Exercise instructions
In the listing that follows, locate the line containing "4b = (a² − 3b)" and the line containing "have h3 : v D ≤ v b ^ 3 := by". Retype exactly those two lines and every line between them, and nothing more.

───── Data for the task

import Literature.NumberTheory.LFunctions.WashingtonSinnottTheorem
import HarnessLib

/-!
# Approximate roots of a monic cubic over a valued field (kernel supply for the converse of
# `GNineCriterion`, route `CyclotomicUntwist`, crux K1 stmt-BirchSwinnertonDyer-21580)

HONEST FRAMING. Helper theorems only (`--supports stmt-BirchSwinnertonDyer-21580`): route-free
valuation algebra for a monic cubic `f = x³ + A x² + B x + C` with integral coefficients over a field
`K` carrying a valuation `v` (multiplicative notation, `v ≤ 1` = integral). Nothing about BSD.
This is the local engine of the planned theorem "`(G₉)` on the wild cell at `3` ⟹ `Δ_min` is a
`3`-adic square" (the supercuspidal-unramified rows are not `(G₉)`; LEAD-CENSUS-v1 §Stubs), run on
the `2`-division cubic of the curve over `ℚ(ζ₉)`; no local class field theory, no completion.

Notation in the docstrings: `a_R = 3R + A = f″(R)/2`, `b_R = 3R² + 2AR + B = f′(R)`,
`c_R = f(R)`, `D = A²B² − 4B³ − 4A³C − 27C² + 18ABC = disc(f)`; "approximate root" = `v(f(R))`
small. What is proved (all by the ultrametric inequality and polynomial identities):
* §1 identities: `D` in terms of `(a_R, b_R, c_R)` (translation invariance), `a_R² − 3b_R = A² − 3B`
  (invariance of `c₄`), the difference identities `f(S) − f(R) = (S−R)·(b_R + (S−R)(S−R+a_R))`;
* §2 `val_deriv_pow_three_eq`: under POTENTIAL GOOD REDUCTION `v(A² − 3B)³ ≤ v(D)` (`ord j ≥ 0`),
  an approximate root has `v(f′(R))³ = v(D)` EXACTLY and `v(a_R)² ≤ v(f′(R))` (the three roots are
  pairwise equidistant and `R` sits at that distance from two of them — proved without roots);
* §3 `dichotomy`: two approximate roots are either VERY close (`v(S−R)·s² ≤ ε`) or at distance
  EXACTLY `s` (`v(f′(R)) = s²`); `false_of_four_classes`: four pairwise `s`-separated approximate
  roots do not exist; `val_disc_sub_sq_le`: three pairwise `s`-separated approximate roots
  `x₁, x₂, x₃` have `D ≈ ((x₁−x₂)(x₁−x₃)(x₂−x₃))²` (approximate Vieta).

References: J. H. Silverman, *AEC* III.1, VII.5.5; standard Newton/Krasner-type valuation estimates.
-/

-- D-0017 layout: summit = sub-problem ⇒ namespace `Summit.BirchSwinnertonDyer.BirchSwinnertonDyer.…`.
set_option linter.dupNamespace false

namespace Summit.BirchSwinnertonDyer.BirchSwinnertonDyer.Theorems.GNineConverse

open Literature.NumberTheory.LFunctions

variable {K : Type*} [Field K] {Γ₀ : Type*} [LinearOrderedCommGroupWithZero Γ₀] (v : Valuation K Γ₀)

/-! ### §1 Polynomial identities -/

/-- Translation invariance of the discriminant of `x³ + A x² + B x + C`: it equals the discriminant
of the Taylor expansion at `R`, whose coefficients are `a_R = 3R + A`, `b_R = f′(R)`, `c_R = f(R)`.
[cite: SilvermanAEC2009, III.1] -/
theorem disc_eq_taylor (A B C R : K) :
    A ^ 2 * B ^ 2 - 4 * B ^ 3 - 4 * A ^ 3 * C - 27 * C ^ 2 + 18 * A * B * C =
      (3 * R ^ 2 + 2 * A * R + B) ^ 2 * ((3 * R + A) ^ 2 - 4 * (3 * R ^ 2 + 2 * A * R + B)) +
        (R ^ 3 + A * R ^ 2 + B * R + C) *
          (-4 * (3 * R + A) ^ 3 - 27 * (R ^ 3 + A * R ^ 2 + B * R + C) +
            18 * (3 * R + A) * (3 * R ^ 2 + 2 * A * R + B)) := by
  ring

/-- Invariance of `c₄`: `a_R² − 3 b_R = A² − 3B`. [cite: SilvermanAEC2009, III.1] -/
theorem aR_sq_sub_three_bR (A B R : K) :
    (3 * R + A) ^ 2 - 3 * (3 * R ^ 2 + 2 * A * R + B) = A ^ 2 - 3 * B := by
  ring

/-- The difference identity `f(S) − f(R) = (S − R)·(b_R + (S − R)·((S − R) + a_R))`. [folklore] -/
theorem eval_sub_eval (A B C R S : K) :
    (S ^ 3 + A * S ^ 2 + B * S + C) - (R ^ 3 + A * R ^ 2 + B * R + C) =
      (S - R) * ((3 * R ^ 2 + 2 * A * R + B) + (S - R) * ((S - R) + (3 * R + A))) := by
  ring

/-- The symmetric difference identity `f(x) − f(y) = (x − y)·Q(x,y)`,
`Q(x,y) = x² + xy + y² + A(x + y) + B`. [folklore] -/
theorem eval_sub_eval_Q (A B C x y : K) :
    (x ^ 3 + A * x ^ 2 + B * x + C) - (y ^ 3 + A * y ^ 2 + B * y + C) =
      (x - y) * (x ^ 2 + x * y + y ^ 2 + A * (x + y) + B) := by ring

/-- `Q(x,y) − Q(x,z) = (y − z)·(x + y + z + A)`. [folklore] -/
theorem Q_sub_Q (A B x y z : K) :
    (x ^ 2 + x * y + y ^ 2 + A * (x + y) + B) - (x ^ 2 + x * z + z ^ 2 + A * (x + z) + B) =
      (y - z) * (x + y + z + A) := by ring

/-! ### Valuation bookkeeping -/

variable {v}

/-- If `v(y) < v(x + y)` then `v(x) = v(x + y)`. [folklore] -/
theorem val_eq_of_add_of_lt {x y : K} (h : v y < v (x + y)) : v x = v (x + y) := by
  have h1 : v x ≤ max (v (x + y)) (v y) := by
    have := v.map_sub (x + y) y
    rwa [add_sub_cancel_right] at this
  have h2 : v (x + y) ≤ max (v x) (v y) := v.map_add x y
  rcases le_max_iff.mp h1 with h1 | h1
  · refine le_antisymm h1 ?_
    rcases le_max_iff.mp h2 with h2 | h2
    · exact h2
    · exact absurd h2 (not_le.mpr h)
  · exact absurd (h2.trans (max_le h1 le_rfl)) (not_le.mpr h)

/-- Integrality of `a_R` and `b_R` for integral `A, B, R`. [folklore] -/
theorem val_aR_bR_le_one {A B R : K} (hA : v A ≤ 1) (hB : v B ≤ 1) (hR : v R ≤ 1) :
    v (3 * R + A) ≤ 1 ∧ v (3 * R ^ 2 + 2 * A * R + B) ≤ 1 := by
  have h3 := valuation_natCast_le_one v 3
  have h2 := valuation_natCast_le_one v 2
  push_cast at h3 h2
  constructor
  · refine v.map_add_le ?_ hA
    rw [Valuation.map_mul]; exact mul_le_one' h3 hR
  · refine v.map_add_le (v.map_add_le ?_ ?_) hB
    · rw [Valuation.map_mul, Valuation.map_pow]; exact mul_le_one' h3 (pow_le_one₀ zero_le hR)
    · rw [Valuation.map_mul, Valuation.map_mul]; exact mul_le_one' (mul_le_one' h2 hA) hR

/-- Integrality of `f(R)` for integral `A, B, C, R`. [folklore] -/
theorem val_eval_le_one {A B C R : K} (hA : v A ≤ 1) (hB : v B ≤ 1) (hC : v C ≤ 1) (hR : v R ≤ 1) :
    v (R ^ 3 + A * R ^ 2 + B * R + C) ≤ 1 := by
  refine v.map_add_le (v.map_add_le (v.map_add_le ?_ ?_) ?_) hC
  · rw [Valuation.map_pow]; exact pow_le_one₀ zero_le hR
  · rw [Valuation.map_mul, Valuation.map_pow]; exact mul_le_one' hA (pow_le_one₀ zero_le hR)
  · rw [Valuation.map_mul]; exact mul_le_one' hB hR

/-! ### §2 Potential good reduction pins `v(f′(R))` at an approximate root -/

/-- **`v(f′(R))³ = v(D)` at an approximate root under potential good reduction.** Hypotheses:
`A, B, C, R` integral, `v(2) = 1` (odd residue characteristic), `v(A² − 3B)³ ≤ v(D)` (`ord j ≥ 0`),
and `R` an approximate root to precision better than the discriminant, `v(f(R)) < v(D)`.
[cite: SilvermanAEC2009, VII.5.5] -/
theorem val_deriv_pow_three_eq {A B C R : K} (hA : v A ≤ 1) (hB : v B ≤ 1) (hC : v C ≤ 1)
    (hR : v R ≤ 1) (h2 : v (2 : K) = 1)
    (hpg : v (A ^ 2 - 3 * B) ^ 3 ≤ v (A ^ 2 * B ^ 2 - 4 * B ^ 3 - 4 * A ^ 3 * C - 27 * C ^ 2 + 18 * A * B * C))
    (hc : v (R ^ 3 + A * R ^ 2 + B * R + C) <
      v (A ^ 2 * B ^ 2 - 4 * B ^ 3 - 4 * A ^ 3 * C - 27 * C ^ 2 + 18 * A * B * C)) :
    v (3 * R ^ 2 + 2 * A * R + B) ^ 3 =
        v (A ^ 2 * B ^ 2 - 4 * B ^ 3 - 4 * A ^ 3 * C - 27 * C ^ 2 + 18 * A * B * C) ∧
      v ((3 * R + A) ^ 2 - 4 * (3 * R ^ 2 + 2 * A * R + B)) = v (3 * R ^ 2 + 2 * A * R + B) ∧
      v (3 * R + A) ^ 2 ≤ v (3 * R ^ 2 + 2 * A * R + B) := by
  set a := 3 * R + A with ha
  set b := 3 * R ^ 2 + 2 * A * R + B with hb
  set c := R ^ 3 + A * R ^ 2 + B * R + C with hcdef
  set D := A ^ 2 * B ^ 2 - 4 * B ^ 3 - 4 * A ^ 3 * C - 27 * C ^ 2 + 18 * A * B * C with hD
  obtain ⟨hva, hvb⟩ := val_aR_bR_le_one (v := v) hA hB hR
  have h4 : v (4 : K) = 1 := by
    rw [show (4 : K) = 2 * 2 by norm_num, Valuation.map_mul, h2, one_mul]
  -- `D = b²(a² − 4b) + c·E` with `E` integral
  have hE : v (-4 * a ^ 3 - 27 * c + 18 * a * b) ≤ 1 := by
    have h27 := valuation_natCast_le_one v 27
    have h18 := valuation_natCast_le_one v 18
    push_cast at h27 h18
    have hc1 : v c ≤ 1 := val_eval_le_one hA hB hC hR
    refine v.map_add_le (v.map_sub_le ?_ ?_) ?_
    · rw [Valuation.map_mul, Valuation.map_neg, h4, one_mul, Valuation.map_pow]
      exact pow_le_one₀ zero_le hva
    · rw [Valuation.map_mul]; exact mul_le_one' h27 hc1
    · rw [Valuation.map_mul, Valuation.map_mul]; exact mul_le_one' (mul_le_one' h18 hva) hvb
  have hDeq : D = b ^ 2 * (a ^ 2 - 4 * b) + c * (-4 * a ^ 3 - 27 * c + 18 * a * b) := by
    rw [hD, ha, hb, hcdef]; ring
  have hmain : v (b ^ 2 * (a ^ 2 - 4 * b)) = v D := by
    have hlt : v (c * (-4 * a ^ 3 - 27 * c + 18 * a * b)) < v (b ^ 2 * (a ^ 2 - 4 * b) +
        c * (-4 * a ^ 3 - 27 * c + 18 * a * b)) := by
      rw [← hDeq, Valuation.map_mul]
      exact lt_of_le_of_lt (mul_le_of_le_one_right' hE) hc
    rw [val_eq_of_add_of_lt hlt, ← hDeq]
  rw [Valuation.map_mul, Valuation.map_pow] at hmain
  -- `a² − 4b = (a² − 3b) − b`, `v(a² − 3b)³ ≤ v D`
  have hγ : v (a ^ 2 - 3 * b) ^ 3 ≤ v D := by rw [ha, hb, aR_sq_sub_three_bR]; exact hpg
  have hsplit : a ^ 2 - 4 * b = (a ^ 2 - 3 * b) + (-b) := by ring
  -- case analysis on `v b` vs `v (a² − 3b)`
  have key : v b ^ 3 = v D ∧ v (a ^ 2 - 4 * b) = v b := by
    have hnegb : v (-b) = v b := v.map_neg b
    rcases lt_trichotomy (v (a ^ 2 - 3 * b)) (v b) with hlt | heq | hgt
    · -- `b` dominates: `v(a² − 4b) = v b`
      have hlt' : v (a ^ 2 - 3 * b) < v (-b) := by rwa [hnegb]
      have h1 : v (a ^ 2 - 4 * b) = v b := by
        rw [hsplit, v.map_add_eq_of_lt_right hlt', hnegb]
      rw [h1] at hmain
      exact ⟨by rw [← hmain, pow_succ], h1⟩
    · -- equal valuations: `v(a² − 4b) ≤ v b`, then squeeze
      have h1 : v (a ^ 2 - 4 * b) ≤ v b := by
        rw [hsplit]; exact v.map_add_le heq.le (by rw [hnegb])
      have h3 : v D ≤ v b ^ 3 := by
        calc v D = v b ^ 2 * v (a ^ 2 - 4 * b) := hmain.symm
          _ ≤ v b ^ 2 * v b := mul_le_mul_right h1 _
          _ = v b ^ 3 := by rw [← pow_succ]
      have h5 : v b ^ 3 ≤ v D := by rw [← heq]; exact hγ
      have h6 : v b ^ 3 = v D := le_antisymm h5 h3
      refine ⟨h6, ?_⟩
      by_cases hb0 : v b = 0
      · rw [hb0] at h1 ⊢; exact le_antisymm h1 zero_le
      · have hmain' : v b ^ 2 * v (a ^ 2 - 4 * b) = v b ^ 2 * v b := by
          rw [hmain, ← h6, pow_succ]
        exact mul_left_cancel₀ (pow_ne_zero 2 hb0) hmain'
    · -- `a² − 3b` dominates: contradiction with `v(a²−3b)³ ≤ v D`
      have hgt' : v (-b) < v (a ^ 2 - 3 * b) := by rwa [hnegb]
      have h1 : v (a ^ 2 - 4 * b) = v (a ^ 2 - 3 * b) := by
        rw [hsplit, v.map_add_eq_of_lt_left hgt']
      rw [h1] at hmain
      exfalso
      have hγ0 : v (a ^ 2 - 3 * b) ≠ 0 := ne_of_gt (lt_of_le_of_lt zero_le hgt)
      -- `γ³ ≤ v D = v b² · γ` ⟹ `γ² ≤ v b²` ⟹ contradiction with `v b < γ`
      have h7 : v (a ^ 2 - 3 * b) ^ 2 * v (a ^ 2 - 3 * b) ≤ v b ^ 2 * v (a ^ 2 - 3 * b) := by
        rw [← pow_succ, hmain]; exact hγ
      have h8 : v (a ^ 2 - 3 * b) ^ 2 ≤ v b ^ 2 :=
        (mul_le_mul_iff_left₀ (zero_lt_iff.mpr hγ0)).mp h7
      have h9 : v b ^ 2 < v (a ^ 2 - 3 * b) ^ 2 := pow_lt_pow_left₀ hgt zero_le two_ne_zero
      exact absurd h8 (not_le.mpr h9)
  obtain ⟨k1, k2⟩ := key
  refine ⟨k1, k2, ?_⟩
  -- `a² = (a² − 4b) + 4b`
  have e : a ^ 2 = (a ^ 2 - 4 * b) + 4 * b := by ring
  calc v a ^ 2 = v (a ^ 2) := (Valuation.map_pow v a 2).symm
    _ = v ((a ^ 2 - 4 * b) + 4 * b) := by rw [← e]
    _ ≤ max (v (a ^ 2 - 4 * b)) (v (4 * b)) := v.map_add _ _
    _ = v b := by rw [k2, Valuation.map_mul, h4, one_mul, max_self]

──────────

Solution to this task
  -- `a² − 4b = (a² − 3b) − b`, `v(a² − 3b)³ ≤ v D`
  have hγ : v (a ^ 2 - 3 * b) ^ 3 ≤ v D := by rw [ha, hb, aR_sq_sub_three_bR]; exact hpg
  have hsplit : a ^ 2 - 4 * b = (a ^ 2 - 3 * b) + (-b) := by ring
  -- case analysis on `v b` vs `v (a² − 3b)`
  have key : v b ^ 3 = v D ∧ v (a ^ 2 - 4 * b) = v b := by
    have hnegb : v (-b) = v b := v.map_neg b
    rcases lt_trichotomy (v (a ^ 2 - 3 * b)) (v b) with hlt | heq | hgt
    · -- `b` dominates: `v(a² − 4b) = v b`
      have hlt' : v (a ^ 2 - 3 * b) < v (-b) := by rwa [hnegb]
      have h1 : v (a ^ 2 - 4 * b) = v b := by
        rw [hsplit, v.map_add_eq_of_lt_right hlt', hnegb]
      rw [h1] at hmain
      exact ⟨by rw [← hmain, pow_succ], h1⟩
    · -- equal valuations: `v(a² − 4b) ≤ v b`, then squeeze
      have h1 : v (a ^ 2 - 4 * b) ≤ v b := by
        rw [hsplit]; exact v.map_add_le heq.le (by rw [hnegb])
      have h3 : v D ≤ v b ^ 3 := by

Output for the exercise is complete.